The UK has awarded its first round of carbon storage licenses as the country looks to become a global leader in the growing technology.
Spirit Energy, owned by British Gas’ parent company Centrica, is among 12 companies that have been offered 20 licenses to store carbon dioxide in depleted oil and gas fields off the British coast.
Sites include areas near Aberdeen, Teesside, Liverpool, Lancashire and Lincolnshire.
The awards mark a step forward in efforts to develop an industry that will capture and store carbon dioxide emissions from factories and others struggling to move away from fossil fuels.
Several companies have used carbon capture and storage to extract oil from depleted fields, but the use of the technology to reduce emissions is still in its infancy.
There are currently no active carbon storage sites in the UK, but the government wants around 30 million tonnes to be stored each year by 2030, around 9 per cent of current emissions.
The strong appetite for licenses (19 companies applied) reflects the growing commercial case for the technology, given the price UK polluters have to pay for carbon dioxide emissions has quintupled over the past five years.
Developers also hope to eventually save carbon dioxide imported from pollutants in continental Europe and elsewhere by making the most of Britain’s oil and gas fields.
Energy Efficiency and Green Finance Minister Lord Martin Callanan said Britain was in a “prime position” to “grow our economy to become a world leader in this emerging industry”.
Stewart Payne, chief executive of industry regulator the North Sea Transition Authority, said it was an “important day”.
“As a nation, we cannot achieve our carbon removal goals without carbon storage.

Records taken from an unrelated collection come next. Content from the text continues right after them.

/-!
# M2 upper half (7/7): the norm floor, the HEADLINE — the upper law reduced to ONE prolate leak bound — and its sup form

pub-rhpf cell (M2 seat, generation 3) — part 7 of 7 of the M2 UPPER-HALF packet (parts 1–6:
`PfPersistenceM2UpperLawCount`, `…ProlateWitness`, `…Mollified`, `…WindowSum`, `…LeakCriteria`,
`…LeakAssembly`).  HONEST FRAMING: long-odds MECHANISM SEARCH; no RH claims.
Everything in the packet is either PROVED (kernel-checked, RH-free) or an explicitly named `def … : Prop`
taken as an argument; nothing in between.  Nothing here implies or assumes RH.

The M2 route (`PfPersistenceM2Thermometer.lean`, `PfPersistenceM2ThreeLaws.lean`) needs the UPPER law for the
ground energy `ε(a) = weilGroundEnergy a` with an EXPLICIT polynomial exponent,
`ε(a) ≤ C μ^{B_U} e^{-4πμ}` (`μ = e^{2a}`), to be compared with the gap exponent `B_G`
(`m2_asymptotic_of_three_laws` needs `B_U < B_G`).  The tree's `ConnesLawUpper` hides the exponent behind
`∃ B`.  HEADLINE (§L of this file, PROVED):

  `connesLawUpperWith_of_prolateLeak :
     existsUnique_isProlateFunction → prolateGuess_tendsto_riemannXi →
     0 ≤ A → 0 ≤ p → ProlateLeakL1 A p Λ → 0 < δ → δ ≤ 1 → ConnesLawUpperWith (2 * p + 1 + δ)`

i.e. the upper half of Connes's law WITH EXPONENT `2p + 1 + δ` follows from ONE RH-free statement about
prolate spheroidal functions — the `L¹` leak bound (H-LEAK-L1) with exponent `p` — plus two NAMED LITERATURE
FACTS already in the tree (Slepian–Pollak uniqueness of the prolate functions; Connes–Consani–Moscovici
Lemma 7.3 = Fact 6.4 of the Letter), and hence (`connesLawUpper_of_prolateLeak`) the tree's `ConnesLawUpper`.
The same proof gives the WITNESS (Rayleigh-quotient) form `connesLawUpperWitnessWith_of_prolateLeak :
… → ConnesLawUpperWitnessWith (2p + 1 + δ)` — eventually in `a` a normalised window test (the mollified
prolate guess) with Weil energy `≤ C μ^{2p+1+δ} e^{-4πμ}` — which is literally the pair of hypotheses
`hp`, `hU` of `PfPersistenceM2Laws.m2_asymptotic_of_three_laws` with `B_U = 2p + 1 + δ`.  And the input may be
taken in the `sup` form `ProlateLeakSup A p Λ` — `|𝓔(h_λ)(u)| ≤ A N^p e^{-2πN} √u` for `0 < u < λ⁻¹`, i.e.
`sup_{u<1/λ}|S_λ(u)| ≤ A λ^{2p} e^{-2πλ²}`, LITERALLY the shape of the bundle's THEOREM E′ — via the PROVED
`prolateLeakL1_of_sup : ProlateLeakSup A p Λ → ProlateLeakL1 A p (max Λ 1)` (§M):
`connesLawUpperWitnessWith_of_prolateLeakSup`, `connesLawUpperWith_of_prolateLeakSup`.

## Ledger

PROVED in the packet (kernel-checked, RH-free; §K–§L in this file, §A–§J in parts 1–6):
* §A `ConnesLawUpperWith B` (the exponent-explicit upper law) `→ ConnesLawUpper`; its WITNESS form
  `ConnesLawUpperWitnessWith B` (normalised window tests, `→ ConnesLawUpperWith B`,
  `connesLawUpperWith_of_witnessWith`, normalisation `connesLawUpperWitnessWith_of_rayleigh`);
  exponent-keeping copies of the tree's reductions (`connesLawUpperWith_of_explicit`, `…_of_zeroSums`).
* §B SHARP COUNTING `exists_windowCount`: for every weight `w : ℕ → ℝ≥0` and finite set `F` of non-trivial
  zeros, `Σ_{ρ∈F} m(ρ) w(j(ρ)) ≤ C Σ_{j<N} log(j+2) w(j)`, `j(ρ) = |round γ|` (`windowIndex`), ONE absolute `C`
  (Jensen window count `exists_sum_zetaZeroWindow_le` + reflection `ρ ↦ 1 − ρ̄`); `connesLawUpperWith_of_windowBound`,
  `exists_weilGroundEnergy_le_of_windowBound`.  (The tree's `connesLawUpper_of_pointwise` charges every zero
  `(1+γ²)^{-2}`: for a mollifier of radius `η` that costs `η^{-4}` = FOUR powers of `μ`; the window count costs
  `η^{-1-ε}` = ONE power.  This is the difference between `B_U = 2p + 4 + δ` and `B_U = 2p + 1 + δ`.)
* §C THE ZEROS' ABSCISSAE `exists_div_log_le_re`: `∃ c₀ > 0`, `c₀/log(|γ|+4) ≤ Re ρ ≤ 1 − c₀/log(|γ|+4)` at every
  non-trivial zero (tree: de la Vallée-Poussin region `classicalZFRData_riemannZeta.zeroFree` + reflection).
  It converts the factor `1/Re ρ` of the prolate tail into a harmless `log(|γ|+4)`.
* §D–§E THE RAW PROLATE WITNESS at the zeros: for Connes's guess transported to the additive variable,
  `k₀(t) = 𝓔(h_λ)(e^t)·1_{|t| ≤ log λ}`: `weilMellin k₀ s = M_λ(s − ½)` (`prolateGuessMellin`, `u = e^t`) and, by
  the truncation identity `prolateGuessMellin_eq` (the main term `ζ(s+½)·𝓜h_λ` DIES AT EVERY ZERO, on the line
  or not), `‖k̂₀(ρ)‖ ≤ ∫_{(0,λ⁻¹]} |𝓔(h_λ)(u)| u^{Re ρ − 3/2} du`; evenness/measurability/positivity facts for the
  prolate interface (`isProlateFunction_even`, …).
* §F with (H-LEAK-L1): `‖k̂₀(ρ)‖ ≤ A N^p e^{-2πN}/Re ρ ≤ (A/c₀) N^p e^{-2πN} log(|γ|+4)` (`λ² = N`).
* §G MOLLIFICATION ALGEBRA for the discontinuous `k₀`: `k = k₀ ⋆ φ_n` is a Weil test function supported in
  `[−log λ − 1/(n+1), log λ + 1/(n+1)]` with `k̂(s) = M_λ(s−½)·φ̂_n(s)` (`isWeilTest_weilConv_moll'`,
  `weilMellin_weilConv_of_integrable`, `leakWitness`, `weilMellin_leakWitness`).
* §H the elementary window sum `Σ_j log(j+2) log²(j+5) min(1, K/(j+1))² ≤ C_ε K^{1+ε}` (`windowSum_le`) and the
  small-window fallback (the tree's `weilGroundEnergy_le_const`), `connesLawUpperWith_of_eventually`.
* §I THE ASSEMBLY `exists_rayleigh_witness_of_leak` / `connesLawUpperWith_of_leak` /
  `connesLawUpperWitnessWith_of_leak` (all hypotheses explicit), §J the MOLLIFIER DECAY
  `mollifierMellinDecay : ‖φ̂_n(s)‖‖s−½‖ ≤ C(n+1)e^{|Re s−½|/(n+1)}` (scaling `φ_n(x) = (n+1)φ_0((n+1)x)` + one
  integration by parts), §K the NORM FLOOR `leakWitnessNormFloor_of_tendsto : c ≤ (log N + 2)‖k‖₂²` from
  `k̂(½) = M_λ(0)`, Fact 6.4 at `s = 0`, `ξ(½) ≠ 0` (`riemannXi_one_half_ne_zero`) and Cauchy–Schwarz,
  §L the headline, §M the `sup` form `ProlateLeakSup` ⇒ (H-LEAK-L1) (`prolateLeakL1_of_sup`: `β∫₀^{λ⁻¹} u^{β−1} du
  = λ^{−β} ≤ 1`) and the headline from it.  Witness at window `a`: `n+1 = ⌈μ⌉₊+1`, `N = ⌊μ e^{-2/(n+1)}⌋₊ ≥ μ − 3`,
  `λ = √N`.

HYPOTHESIS (the one input, typed in part 2, RH-free; NOT proved in the packet):
* §F `ProlateLeakL1 A p Λ` (H-LEAK-L1): for integer `N = λ² ≥ Λ`, every prolate pair and `0 < β ≤ 1`,
  `β ∫_{(0,λ⁻¹]} |𝓔(h_λ)(u)| u^{β−3/2} du ≤ A N^p e^{-2πN}`.  A statement about prolate spheroidal wave
  functions and Riemann sums only.  STATUS: PROVED ON PAPER, NOT FORMALISED, with `p = 9/2`: the connes-x13
  bundle (`papers/RiemannHypothesis/connes-x13/paper/PROOF-ATTEMPT.md` §3.6 THEOREM E′ + P1STAR-PROOF Cor. 11,
  "PROVED mod I1–I3" = three cited classical inputs: the finite-Fourier eigenrelation of `ψ_k`, Osipov's
  `χ_k(c) < c²`, Poisson summation) gives `sup_{0<u<1/λ} |Σ_{n≥1} h_λ(nu)| ≤ Σ*_λ` with
  `Σ*_λ ≍ 10⁴ λ⁹ e^{-2πλ²}` and `Σ*_λ ≤ 10⁻¹⁹` for `λ² ≥ 13`; since `𝓔(h_λ)(u) = √u Σ_{n≥1} h_λ(nu)` this is
  `ProlateLeakSup Σ-const (9/2) 13`-shaped, hence (§M, `prolateLeakL1_of_sup`) (H-LEAK-L1) with `p = 9/2`.  The
  `L¹` form is the weaker statement the assembly actually consumes (it is what `‖k̂₀(ρ)‖` integrates); the `sup`
  form `ProlateLeakSup` (§M) is the bundle's.  `S_λ(u) = Σ_{n≥1} h_λ(nu)` is a FINITE sum, bounded, with no
  blow-up at `λu → 1` (bundle §3.2 (iii)).  The bundle records (DATA, `numerics/fact64/RATE.md` part (d′)) that
  `Σ*_λ` is `498, 899, 2994` times the true `sup|S_λ|` at `λ² = 8, 13, 20` (true size `≈ 0.2·|ψ_4(1)| ≍ N^{11/4}
  e^{-2πN}` by Slepian's asymptotics, i.e. `p_true = 11/4`).

NAMED LITERATURE FACTS used as hypotheses (tree, `def … : Prop`, proved in print):
`existsUnique_isProlateFunction` (Slepian–Pollak / Sturm–Liouville), `prolateGuess_tendsto_riemannXi`
(CCM25 Lemma 7.3; `[cite: ConnesConsaniMoscovici2025, Lemma 7.3]`).

## What this says for M2 (context; NO proof depends on it)

With `PfPersistenceM2ThreeLaws.m2_asymptotic_of_three_laws` the M2 conclusion needs `B_U < B_G`.  Here
`B_U = 2p + 1 + δ`, so M2's upper half needs a leak exponent `p < (B_G − 1)/2`.  DATA (pub-rhpf
`M2-DATA.md` D1/D7/D9, atlas v1.6.5; gap exponent read off `ε₂/ε₁`): `B_G ∈ [8.7, 9.3]` (global fit 9.30,
windowed fits `μ ≥ 13–20` drifting to 8.8–8.9, toward the prolate prediction 9), i.e. `p < 3.9` would be
needed; the paper-proved `p = 9/2` misses by `0.35–0.65` and is loose by `≥ 10²·⁷` in the constant at
`λ² ≤ 20` (DATA above; `p_true = 11/4`), so the SHARP leak exponent — not its existence — is what M2's upper
half now turns on.  The crude count (`connesLawUpper_of_pointwise`) would need `p < 2.4`.  No lower bound on `ε₁` is proved or
claimed anywhere: that input is RH-strength (`PfPersistenceM2Laws.m2_inputs_floor_is_RH`).

References: A. Connes, letter (2026) §6 (6.1)–(6.6); Connes–Consani–Moscovici (2025/2026) §7, Lemma 7.3
[ConnesConsaniMoscovici2025]; the tree files cited by name above (their `[cite: …]` tags carry the classical
sources: de la Vallée-Poussin's region, Jensen's window count, the explicit formula); connes-x13 bundle
(`papers/RiemannHypothesis/connes-x13`), THEOREM E′ (paper proof, refereed inside the bundle, not formalised).
-/

noncomputable section

set_option linter.dupNamespace false  -- the mandated namespace repeats `RiemannHypothesis`

open Complex Filter Set Topology Metric MeasureTheory
open Literature.NumberTheory.LFunctions
open scoped ComplexConjugate Convolution

namespace Summit.RiemannHypothesis.RiemannHypothesis.Theorems.PfPersistenceM2Leak

/-! ## §K The norm floor (proved): Cauchy–Schwarz + Fact 6.4 + `ξ(½) ≠ 0` -/

section Floor

open WeilContinuous

/-- Cauchy–Schwarz without `L²`: `‖∫ k‖² ≤ (b − a) · ∫ ‖k‖²` for a test function supported in `[a, b]`. -/
theorem norm_integral_sq_le {k : ℝ → ℂ} (hk : IsWeilTest k) {a b : ℝ} (hab : a < b)
    (hs : tsupport k ⊆ Icc a b) :
    ‖∫ t : ℝ, k t‖ ^ 2 ≤ (b - a) * ∫ t : ℝ, ‖k t‖ ^ 2 := by
  have hkc : Continuous k := hk.1.continuous
  have hki : Integrable k := hkc.integrable_of_hasCompactSupport hk.2
  have hni : Integrable fun t ↦ ‖k t‖ := hki.norm
  have hcont : Continuous fun t : ℝ ↦ ‖k t‖ ^ 2 := hkc.norm.pow 2
  have hcs : HasCompactSupport fun t : ℝ ↦ ‖k t‖ ^ 2 :=
    hk.2.comp_left (g := fun z : ℂ ↦ ‖z‖ ^ 2) (by simp)
  have hsqi : Integrable fun t : ℝ ↦ ‖k t‖ ^ 2 := hcont.integrable_of_hasCompactSupport hcs
  obtain ⟨I, hI⟩ : ∃ I : ℝ, I = ∫ t : ℝ, ‖k t‖ ^ 2 := ⟨_, rfl⟩
  obtain ⟨m, hmd⟩ : ∃ m : ℝ, m = ‖∫ t : ℝ, k t‖ := ⟨_, rfl⟩
  have hI0 : 0 ≤ I := by rw [hI]; exact integral_nonneg fun _ ↦ by positivity
  have hm : m ≤ ∫ t : ℝ, ‖k t‖ := by rw [hmd]; exact norm_integral_le_integral_norm _
  have hm0' : 0 ≤ m := by rw [hmd]; exact norm_nonneg _
  rw [← hI, ← hmd]
  by_cases hm0 : m = 0
  · rw [hm0]; nlinarith
  have hmpos : 0 < m := lt_of_le_of_ne hm0' (Ne.symm hm0)
  obtain ⟨θ, hθ⟩ : ∃ θ : ℝ, θ = (b - a) / m := ⟨_, rfl⟩
  have hθ0 : 0 < θ := by rw [hθ]; exact div_pos (by linarith) hmpos
  have hpt : ∀ t : ℝ, ‖k t‖ ≤
      θ / 2 * ‖k t‖ ^ 2 + 1 / (2 * θ) * (Icc a b).indicator (fun _ ↦ (1 : ℝ)) t := by
    intro t
    by_cases ht : t ∈ Icc a b
    · rw [indicator_of_mem ht, mul_one]
      have h1 : 0 ≤ (θ * ‖k t‖ - 1) ^ 2 / (2 * θ) := by positivity
      have e : θ / 2 * ‖k t‖ ^ 2 + 1 / (2 * θ) - ‖k t‖ = (θ * ‖k t‖ - 1) ^ 2 / (2 * θ) := by
        field_simp; ring
      linarith
    · have h0 : k t = 0 := by
        have : t ∉ Function.support k := fun h ↦ ht (hs (subset_tsupport _ h))
        simpa [Function.mem_support] using this
      rw [h0, indicator_of_notMem ht]; simp
  have hind : Integrable ((Icc a b).indicator fun _ : ℝ ↦ (1 : ℝ)) :=
    (continuousOn_const.integrableOn_Icc (μ := volume)).integrable_indicator measurableSet_Icc
  have hint : ∫ t : ℝ, ‖k t‖ ≤ ∫ t : ℝ, (θ / 2 * ‖k t‖ ^ 2 +
      1 / (2 * θ) * (Icc a b).indicator (fun _ ↦ (1 : ℝ)) t) :=
    integral_mono hni ((hsqi.const_mul (θ / 2)).add (hind.const_mul (1 / (2 * θ)))) hpt
  rw [integral_add (hsqi.const_mul _) (hind.const_mul _), integral_const_mul, integral_const_mul,
    integral_indicator_const _ measurableSet_Icc, Real.volume_real_Icc_of_le hab.le, smul_eq_mul, mul_one,
    ← hI] at hint
  have h2 : m ≤ θ / 2 * I + 1 / (2 * θ) * (b - a) := hm.trans hint
  have hba : (b - a) ≠ 0 := by linarith
  have e1 : 1 / (2 * θ) * (b - a) = m / 2 := by
    rw [hθ]; field_simp
  have e2 : θ / 2 * I = (b - a) * I / (2 * m) := by
    rw [hθ]; field_simp
  rw [e1, e2] at h2
  have h5 : m / 2 ≤ (b - a) * I / (2 * m) := by linarith
  rw [le_div_iff₀ (by positivity)] at h5
  nlinarith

This is net zero delivery in operation,” he said.
The industry is still in its early stages, however, and there is no certainty that storage sites will be built.
Developers with 20 licenses can now physically evaluate sites, but they will need other permissions and leases before they can begin commercial storage.
The government has pledged £20bn to the industry over the next 20 years, but is yet to finalize the details. But developers are still waiting for the exact form of that help before hitting the investment button. They estimate that each of the major sites would cost billions of pounds to build and run.
Many of the proposed licenses are oil and gas producers looking to re-use depleted fields.
Private company Neptune Energy, chaired by Sam Laidlaw, and London-listed EnQuest have confirmed they are among the winners.
However, the environment has changed for oil and gas producers since the licensing phase opened in June 2022.
The government has raised the oil and gas tax rate for the second time since January, meaning it is now 75 percent. Meanwhile, gas prices have fallen from last year’s record high.
“The windfall tax has an impact,” said David Whitehouse, chief executive of Offshore Energies UK, which represents oil and gas producers.
“It basically takes away the opportunity for organizations to invest.”
Regulators have not released the list of companies offering licenses because there are still terms to work through before the awards are approved.
Spirit Energy, which owns Centrica with Germany’s Stadtwerke München, has confirmed it has received a license to convert its gas fields at Morecambe Bay in north-west England to carbon dioxide storage.
Spirit Energy and Centrica chief executive Chris O’Shea said the project could create “thousands of jobs in the North of England”.
He said Centrica was “prepared to invest in excess of £1 billion” depending on the amount of government support for the sector.
While some carbon storage licenses have been granted on a temporary basis in the UK and Norway in recent years, Thursday’s announcement is the first round of carbon storage licensing in Europe.